Memory Governance Operations
Operator runbook for durable memory, embedding lifecycle, and shared knowledge governance.
Scope
This runbook covers:
- Durable memory behavior across restarts and model switches
- Embedding install and switching workflow
- Knowledge governance and quorum voting operations
For architecture context, see:
Durable Memory Concept
Durable memory means runtime state survives process restarts and host reboots unless an explicit wipe path is used.
What persists:
- Timeline and operational state in
~/.kafclaw/timeline.db - Knowledge dedup ledger (
knowledge_idempotency) - Knowledge facts/proposals/votes tables
- Existing text-only memory rows before first embedding enable
What can be wiped intentionally:
- Vector memory (
memory_chunks) on confirmed embedding switch
Durability guarantees:
- Restart does not drop open tasks, heartbeats, or knowledge governance history.

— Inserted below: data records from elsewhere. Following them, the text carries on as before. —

/-! ## The defectless half of `stub_cleanLU3` -/

/-- **Clean local uniformization at a 3-dimensional centre, for a valuation admitting a best `p`-th-power approximation of
`g₀`, modulo embedded resolution of surfaces in regular excellent schemes** (CJS Cor. 1.5, hypothesis `hEmb`).  The
conclusion is that of the registered stub `stub_cleanLU3` of `Cruxes/CleanModels/Lines/Sketch.lean` rev 16, verbatim.
[cite: CossartJannsenSaito2020, Cor. 1.5, p. 7] -/
theorem cleanLU3_of_isMin_pthPowerApprox
    (hEmb : ∀ (Z : Scheme.{0}) [IsIntegral Z] [IsNoetherian Z], Scheme.IsRegular Z →
      Scheme.IsExcellent Z → ∀ (X : Set Z), IsClosed X → X ≠ Set.univ → topologicalKrullDim X ≤ 2 →
        ∃ (Z' : Scheme.{0}) (π : Z' ⟶ Z), IsProper π ∧ Function.Surjective π.base ∧
          (∃ U : Z.Opens, (U : Set Z) = Xᶜ ∧ IsIso (π ∣_ U)) ∧
          IsStrictNormalCrossingsDivisor Z' (π.base ⁻¹' X))
    (p : ℕ) (hp : p.Prime) (k : Type) [Field k] [CharP k p] (K : Type) [Field K] [Algebra k K]
    (O : ValuationSubring K) (A : Subalgebra k K) (hAO : A.toSubring ≤ O.toSubring) (hAfg : A.FG)
    (hfrac : IsFractionRing A K)
    (hreg : IsRegularLocalRing (locAtCentre A.toSubring O))
    (hdim3 : ringKrullDim (locAtCentre A.toSubring O) = 3)
    (g₀ : K) (hg₀ : ∀ c : K, c ^ p ≠ g₀)
    (f₀ : K) (hmin : ∀ f : K, O.valuation (g₀ - f₀ ^ p) ≤ O.valuation (g₀ - f ^ p)) :
    ∃ (A' : Subalgebra k K), A'.toSubring ≤ O.toSubring ∧ A ≤ A' ∧ A'.FG ∧
      ∃ (_ : IsRegularLocalRing (locAtCentre A'.toSubring O)) (c : Fin p → K),
        (∃ j : Fin p, (j : ℕ) ≠ 0 ∧ c j ≠ 0) ∧
        ((∃ (d m : ℕ) (hmd : m ≤ d) (t : Fin d → ↥(locAtCentre A'.toSubring O)) (a : Fin m → ℕ)
            (u : ↥(locAtCentre A'.toSubring O)), IsUnit u ∧
            Ideal.span (Set.range t) = IsLocalRing.maximalIdeal ↥(locAtCentre A'.toSubring O) ∧
            ringKrullDim ↥(locAtCentre A'.toSubring O) = (d : WithBot ℕ∞) ∧ 0 < m ∧ (∀ i, ¬ p ∣ a i) ∧
            (∑ j : Fin p, c j ^ p * g₀ ^ (j : ℕ)) =
              (u : K) * ∏ i : Fin m, ((t (Fin.castLE hmd i) : ↥(locAtCentre A'.toSubring O)) : K) ^ (a i)) ∨
          (∃ u : ↥(locAtCentre A'.toSubring O), IsUnit u ∧ (∑ j : Fin p, c j ^ p * g₀ ^ (j : ℕ)) = (u : K) ∧
            ∀ c' : ↥(locAtCentre A'.toSubring O), u - c' ^ p ∉ IsLocalRing.maximalIdeal ↥(locAtCentre A'.toSubring O)) ∨
          (∃ s c' : ↥(locAtCentre A'.toSubring O), (∑ j : Fin p, c j ^ p * g₀ ^ (j : ℕ)) = (s : K) ∧
            s - c' ^ p ∈ IsLocalRing.maximalIdeal ↥(locAtCentre A'.toSubring O) ∧
            s - c' ^ p ∉ IsLocalRing.maximalIdeal ↥(locAtCentre A'.toSubring O) ^ 2)) := by
  classical
  haveI : Fact p.Prime := ⟨hp⟩
  haveI := hreg
  set S : Subring K := locAtCentre A.toSubring O with hSdef
  have hSO : S ≤ O.toSubring := locAtCentre_le hAO
  have hAS : A.toSubring ≤ S := le_locAtCentre A.toSubring O
  haveI : CharP K p := charP_of_injective_algebraMap (algebraMap k K).injective p
  haveI : IsDomain S := inferInstance
  -- `S` is excellent: a localisation of the finitely generated `k`-algebra `A`
  haveI : Algebra.FiniteType k A := (Subalgebra.fg_iff_finiteType A).mp hAfg
  have hexcA : IsExcellentRing A := isExcellentRing_of_finiteType_field k A
  haveI := isLocalization_locAtCentre (K := K) (O := O) hAO
  have hexcS : IsExcellentRing S :=
    IsExcellentRing.of_isLocalization (A := A.toSubring) (B := S) (subringCentre A.toSubring O hAO).primeCompl hexcA
  -- the remainder `r = g₀ - f₀^p = x / y`, `x, y ∈ A`, and a nonzero `s ∈ 𝔪_S`
  have hr0 : g₀ - f₀ ^ p ≠ 0 := fun h => hg₀ f₀ (sub_eq_zero.mp h).symm
  obtain ⟨x, y, hy, hxy⟩ := IsFractionRing.div_surjective (A := A) (g₀ - f₀ ^ p)
  have hy0 : (y : K) ≠ 0 := by
    intro h
    have : (y : A) = 0 := Subtype.ext h
    exact (nonZeroDivisors.ne_zero hy) this
  have hxy' : (x : K) / (y : K) = g₀ - f₀ ^ p := hxy
  have hx0 : (x : K) ≠ 0 := by
    intro h
    apply hr0
    rw [← hxy', h, zero_div]
  have hmne : maximalIdeal S ≠ ⊥ := by
    intro hbot
    have hfield : IsField S := IsLocalRing.isField_iff_maximalIdeal_eq.mpr hbot
    have h0 : ringKrullDim S = 0 := ringKrullDim_eq_zero_of_isField hfield
    have h3 : ringKrullDim S = 3 := hdim3
    rw [h0] at h3
    exact absurd h3 (by decide)
  obtain ⟨s, hsm, hs0⟩ := Submodule.exists_mem_ne_zero_of_ne_bot hmne
  let xS : S := ⟨x, hAS x.2⟩
  let yS : S := ⟨y, hAS y.2⟩
  let xR : S := xS * yS * s
  have hxR0 : xR ≠ 0 := by
    refine mul_ne_zero (mul_ne_zero ?_ ?_) hs0
    · exact fun h => hx0 (congrArg Subtype.val h)
    · exact fun h => hy0 (congrArg Subtype.val h)
  have hxRm : xR ∈ maximalIdeal S := Ideal.mul_mem_left _ _ hsm
  -- domination of `S` by `O`
  have hRO : ∀ r : S, algebraMap S K r ∈ O := fun r => hSO r.2
  have hRm : ∀ r : S, r ∈ maximalIdeal S ↔ O.valuation (algebraMap S K r) < 1 := fun r =>
    mem_maximalIdeal_locAtCentre_iff hAO r
  -- MONOMIALIZE `x y s` along `v` (embedded resolution)
  obtain ⟨uu, -, huuO, R', _, _, _, hinj, hR'O, hR'm, hlow, hup, d, z, α, u, hu, hdimR', hspan, hfact⟩ :=
    exists_localRing_monomial_of_embeddedResolution hEmb (R := S) (K := K) (E := K) Subtype.val_injective hexcS
      hdim3 O hRO hRm xR hxR0 hxRm
  -- the subring `T = S[uu]` and the image `R₂ = locAtCentre T O` of `R'`
  let T : Subring K := (Algebra.adjoin S (uu : Set K)).toSubring
  have hTO : T ≤ O.toSubring := fun w hw => huuO w hw
  have hST : S ≤ T := fun w hw => (Algebra.adjoin S (uu : Set K)).algebraMap_mem (⟨w, hw⟩ : S)
  have hTR : ∀ w ∈ T, w ∈ Set.range (algebraMap R' K) := fun w hw => hlow w hw
  set R₂ : Subring K := locAtCentre T O with hR₂def
  have hrange : (algebraMap R' K).range = R₂ := range_eq_locAtCentre (algebraMap R' K) O T hTR hR'm hup
  obtain ⟨hreg₂, z₂, u₂, hz₂, hu₂K, hspan₂, hdim₂, hu₂⟩ :=
    regular_data_of_range_eq (algebraMap R' K) hinj R₂ hrange z hspan hdimR' u hu
  haveI := hreg₂
  have hR₂O : R₂ ≤ O.toSubring := locAtCentre_le hTO
  have hdom₂ : ∀ w : R₂, w ∈ maximalIdeal R₂ → O.valuation (w : K) < 1 := fun w hw =>
    (mem_maximalIdeal_locAtCentre_iff hTO w).mp hw
  have hTR₂ : T ≤ R₂ := le_locAtCentre T O
  -- `z₂` is a regular system of parameters of `R₂`
  have hd' : (maximalIdeal R₂).spanFinrank = d := by
    have h := IsRegularLocalRing.spanFinrank_maximalIdeal (R := R₂)
    rw [hdim₂] at h
    exact_mod_cast h
  have hzr : IsRsopPart z₂ := isRsopPart_comp_of_rsop hd' z₂ hspan₂ id Function.injective_id
  have hz0 : ∀ i, (z₂ i : K) ≠ 0 := fun i h => hzr.ne_zero i (Subtype.ext h)
  -- `x y s = u₂ ∏ z₂^α` in `R₂`
  let x₂ : R₂ := ⟨x, hTR₂ (hST (hAS x.2))⟩
  let y₂ : R₂ := ⟨y, hTR₂ (hST (hAS y.2))⟩
  let s₂ : R₂ := ⟨s, hTR₂ (hST s.2)⟩
  have hfact₂ : x₂ * (y₂ * s₂) = u₂ * ∏ i, z₂ i ^ α i := by
    apply Subtype.ext
    have h1 : ((x₂ * (y₂ * s₂) : R₂) : K) = (x : K) * ((y : K) * (s : K)) := rfl
    have h2 : ((u₂ * ∏ i, z₂ i ^ α i : R₂) : K) = (u₂ : K) * ∏ i, (z₂ i : K) ^ α i := by
      push_cast; rfl
    have h3 : algebraMap S K xR = (x : K) * (y : K) * (s : K) := rfl
    have h4 : algebraMap R' K (u * ∏ i, z i ^ α i) = (u₂ : K) * ∏ i, (z₂ i : K) ^ α i := by
      rw [map_mul, map_prod, ← hu₂K]
      simp_rw [map_pow, ← hz₂]
    rw [h1, h2, ← h4, ← hfact, h3, mul_assoc]
  -- divisors of a unit times a monomial in a regular system of parameters
  have hdvdx : x₂ ∣ ∏ i, z₂ i ^ α i :=
    (hu₂.dvd_mul_left).mp ⟨y₂ * s₂, hfact₂.symm⟩
  have hdvdy : y₂ ∣ ∏ i, z₂ i ^ α i :=
    (hu₂.dvd_mul_left).mp ⟨x₂ * s₂, by rw [← hfact₂]; ring⟩
  obtain ⟨c₁, β, hxβ⟩ := CossartPiltantMonomial.exists_eq_units_mul_prod_pow_of_dvd (fun i => hzr.prime i) α hdvdx
  obtain ⟨c₂, γ, hyγ⟩ := CossartPiltantMonomial.exists_eq_units_mul_prod_pow_of_dvd (fun i => hzr.prime i) α hdvdy
  -- `g₀ - f₀^p = x / y` is a unit times a Laurent monomial
  let u' : R₂ := (c₁ * c₂⁻¹ : R₂ˣ)
  have hu' : IsUnit u' := Units.isUnit _
  let a : Fin d → ℤ := fun i => (β i : ℤ) - (γ i : ℤ)
  have hxK : (x : K) = ((c₁ : R₂) : K) * ∏ i, (z₂ i : K) ^ β i := by
    have := congrArg (fun w : R₂ => (w : K)) hxβ
    simpa using this
  have hyK : (y : K) = ((c₂ : R₂) : K) * ∏ i, (z₂ i : K) ^ γ i := by
    have := congrArg (fun w : R₂ => (w : K)) hyγ
    simpa using this
  have hc₂0 : ((c₂ : R₂) : K) ≠ 0 := fun h => by
    have : ((c₂ : R₂) : K) * ((↑(c₂⁻¹ : R₂ˣ) : R₂) : K) = 1 := by
      rw [← Subring.coe_mul, ← Units.val_mul, mul_inv_cancel, Units.val_one, Subring.coe_one]
    rw [h, zero_mul] at this
    exact zero_ne_one this
  have hu'K : (u' : K) = ((c₁ : R₂) : K) * (((c₂ : R₂) : K))⁻¹ := by
    have hinv : ((↑(c₂⁻¹ : R₂ˣ) : R₂) : K) = (((c₂ : R₂) : K))⁻¹ := by
      refine (eq_inv_of_mul_eq_one_right ?_)
      rw [← Subring.coe_mul, ← Units.val_mul, mul_inv_cancel, Units.val_one, Subring.coe_one]
    change (((c₁ * c₂⁻¹ : R₂ˣ) : R₂) : K) = _
    rw [Units.val_mul, Subring.coe_mul, hinv]
  have hG : g₀ - f₀ ^ p = (u' : K) * ∏ i, (z₂ i : K) ^ (a i) := by
    have hprod : (∏ i, (z₂ i : K) ^ (a i)) = (∏ i, (z₂ i : K) ^ β i) / ∏ i, (z₂ i : K) ^ γ i := by
      rw [← Finset.prod_div_distrib]
      refine Finset.prod_congr rfl fun i _ => ?_
      rw [zpow_sub₀ (hz0 i), zpow_natCast, zpow_natCast]
    rw [← hxy', hxK, hyK, hu'K, hprod, mul_div_mul_comm, div_eq_mul_inv]
  -- READ OFF
  have hclean : CleanRegAt p R₂.subtype g₀ :=
    cleanRegAt_of_isMin_pthPowerApprox_zpow O R₂ hR₂O hdom₂ g₀ f₀ hmin z₂ hspan₂ hdim₂ hz0 a u' hu' hG
  -- the finitely generated model `A' = A[uu]`
  let A' : Subalgebra k K :=
    { Subring.closure ((A.toSubring : Set K) ∪ ↑uu) with
      algebraMap_mem' := fun r => Subring.subset_closure (Or.inl (A.algebraMap_mem r)) }
  have hA'sub : A'.toSubring = Subring.closure ((A.toSubring : Set K) ∪ ↑uu) := rfl
  have hAA' : A ≤ A' := fun w hw => Subring.subset_closure (Or.inl hw)
  have huuO' : ∀ w ∈ (uu : Set K), w ∈ O := fun w hw => huuO w (Algebra.subset_adjoin hw)
  have hA'O : A'.toSubring ≤ O.toSubring := by
    rw [hA'sub, Subring.closure_le]
    rintro w (hw | hw)
    · exact hAO hw
    · exact huuO' w hw
  have hA'fg : A'.FG := by
    obtain ⟨s₀, hs₀⟩ := hAfg
    refine ⟨s₀ ∪ uu, le_antisymm ?_ ?_⟩
    · rw [Algebra.adjoin_le_iff]
      rintro w hw
      rw [Finset.coe_union] at hw
      rcases hw with hw | hw
      · exact hAA' (hs₀ ▸ Algebra.subset_adjoin hw)
      · exact Subring.subset_closure (Or.inr hw)
    · intro w hw
      change w ∈ Subring.closure ((A.toSubring : Set K) ∪ ↑uu) at hw
      have hle : Subring.closure ((A.toSubring : Set K) ∪ ↑uu) ≤ (Algebra.adjoin k (↑(s₀ ∪ uu) : Set K)).toSubring := by
        rw [Subring.closure_le]
        rintro v (hv | hv)
        · have : v ∈ Algebra.adjoin k (s₀ : Set K) := by rw [hs₀]; exact hv
          exact Algebra.adjoin_mono (by rw [Finset.coe_union]; exact Set.subset_union_left) this
        · exact Algebra.subset_adjoin (by rw [Finset.coe_union]; exact Or.inr hv)
      exact hle hw
  -- `R₂ = locAtCentre A' O`
  have hT : T = Subring.closure ((S : Set K) ∪ ↑uu) := by
    change (Algebra.adjoin S (uu : Set K)).toSubring = _
    rw [Algebra.adjoin_eq_ring_closure]
    congr 1
    ext w
    simp only [Set.mem_union, Set.mem_range, SetLike.mem_coe]
    constructor
    · rintro (⟨r, rfl⟩ | h)
      · exact Or.inl r.2
      · exact Or.inr h
    · rintro (h | h)
      · exact Or.inl ⟨⟨w, h⟩, rfl⟩
      · exact Or.inr h
  have hR₂A' : R₂ = locAtCentre A'.toSubring O := by
    rw [hR₂def, hT, hSdef, PfaffLine.locAtCentre_closure_locAtCentre_union, hA'sub]
  -- assemble
  refine ⟨A', hA'O, hAA', hA'fg, ?_⟩
  rw [← hR₂A']
  obtain ⟨hregR, c, hc, hform⟩ := hclean
  exact ⟨hregR, c, hc, forms_of_looseCleanForm hform⟩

- First-time embedding enable does not wipe existing memory rows.
- Embedding model switch requires explicit confirmation and then wipes vectors to prevent mixed embedding spaces.
Durability Matrix
| Event | Open tasks and heartbeats | Knowledge history | Vector memory (memory_chunks) | Notes |
|---|---|---|---|---|
| Process restart | Preserved | Preserved | Preserved | State reloaded from ~/.kafclaw/timeline.db |
| Host reboot | Preserved | Preserved | Preserved | Same as restart after service comes back |
| First embedding enable | Preserved | Preserved | Preserved (new vectors added) | No wipe of existing text-only rows |
Embedding model switch (--confirm-memory-wipe) | Preserved | Preserved | Wiped then reindexed | Required to avoid mixed embedding spaces |
Governance disabled (knowledge.governanceEnabled=false) | Preserved | Preserved | Unchanged | Governed apply paths stop; presence/capabilities can still publish |
Embedding Lifecycle Operations
Initial or corrective setup:
./kafclaw configure
./kafclaw configure --non-interactive --memory-embedding-enabled-set --memory-embedding-enabled=true --memory-embedding-provider local-hf --memory-embedding-model BAAI/bge-small-en-v1.5 --memory-embedding-dimension 384
./kafclaw doctor
./kafclaw doctor --fix
Switch embedding model (destructive for vectors only):
./kafclaw configure --non-interactive --memory-embedding-model BAAI/bge-base-en-v1.5 --confirm-memory-wipe
Embedding switch policy:
- Configure blocks a switch when embedded memory already exists unless
--confirm-memory-wipeis provided. - First-time embedding enable (from disabled to configured) does not wipe existing text-only memory rows.
- On confirmed switch,
memory_chunksis wiped so old vectors do not mix with new embedding space.
Runtime endpoints:
curl -s http://127.0.0.1:18791/api/v1/memory/status
curl -s http://127.0.0.1:18791/api/v1/memory/metrics
curl -s http://127.0.0.1:18791/api/v1/memory/embedding/status
curl -s http://127.0.0.1:18791/api/v1/memory/embedding/healthz
curl -X POST http://127.0.0.1:18791/api/v1/memory/embedding/install \
-H 'Content-Type: application/json' \
-d '{"model":"BAAI/bge-small-en-v1.5"}'
curl -X POST http://127.0.0.1:18791/api/v1/memory/embedding/reindex \
-H 'Content-Type: application/json' \
-d '{"confirmWipe":true,"reason":"embedding_switch"}'
Knowledge Governance Operations
Identity prerequisites for governance:
./kafclaw config set node.clawId "claw-a"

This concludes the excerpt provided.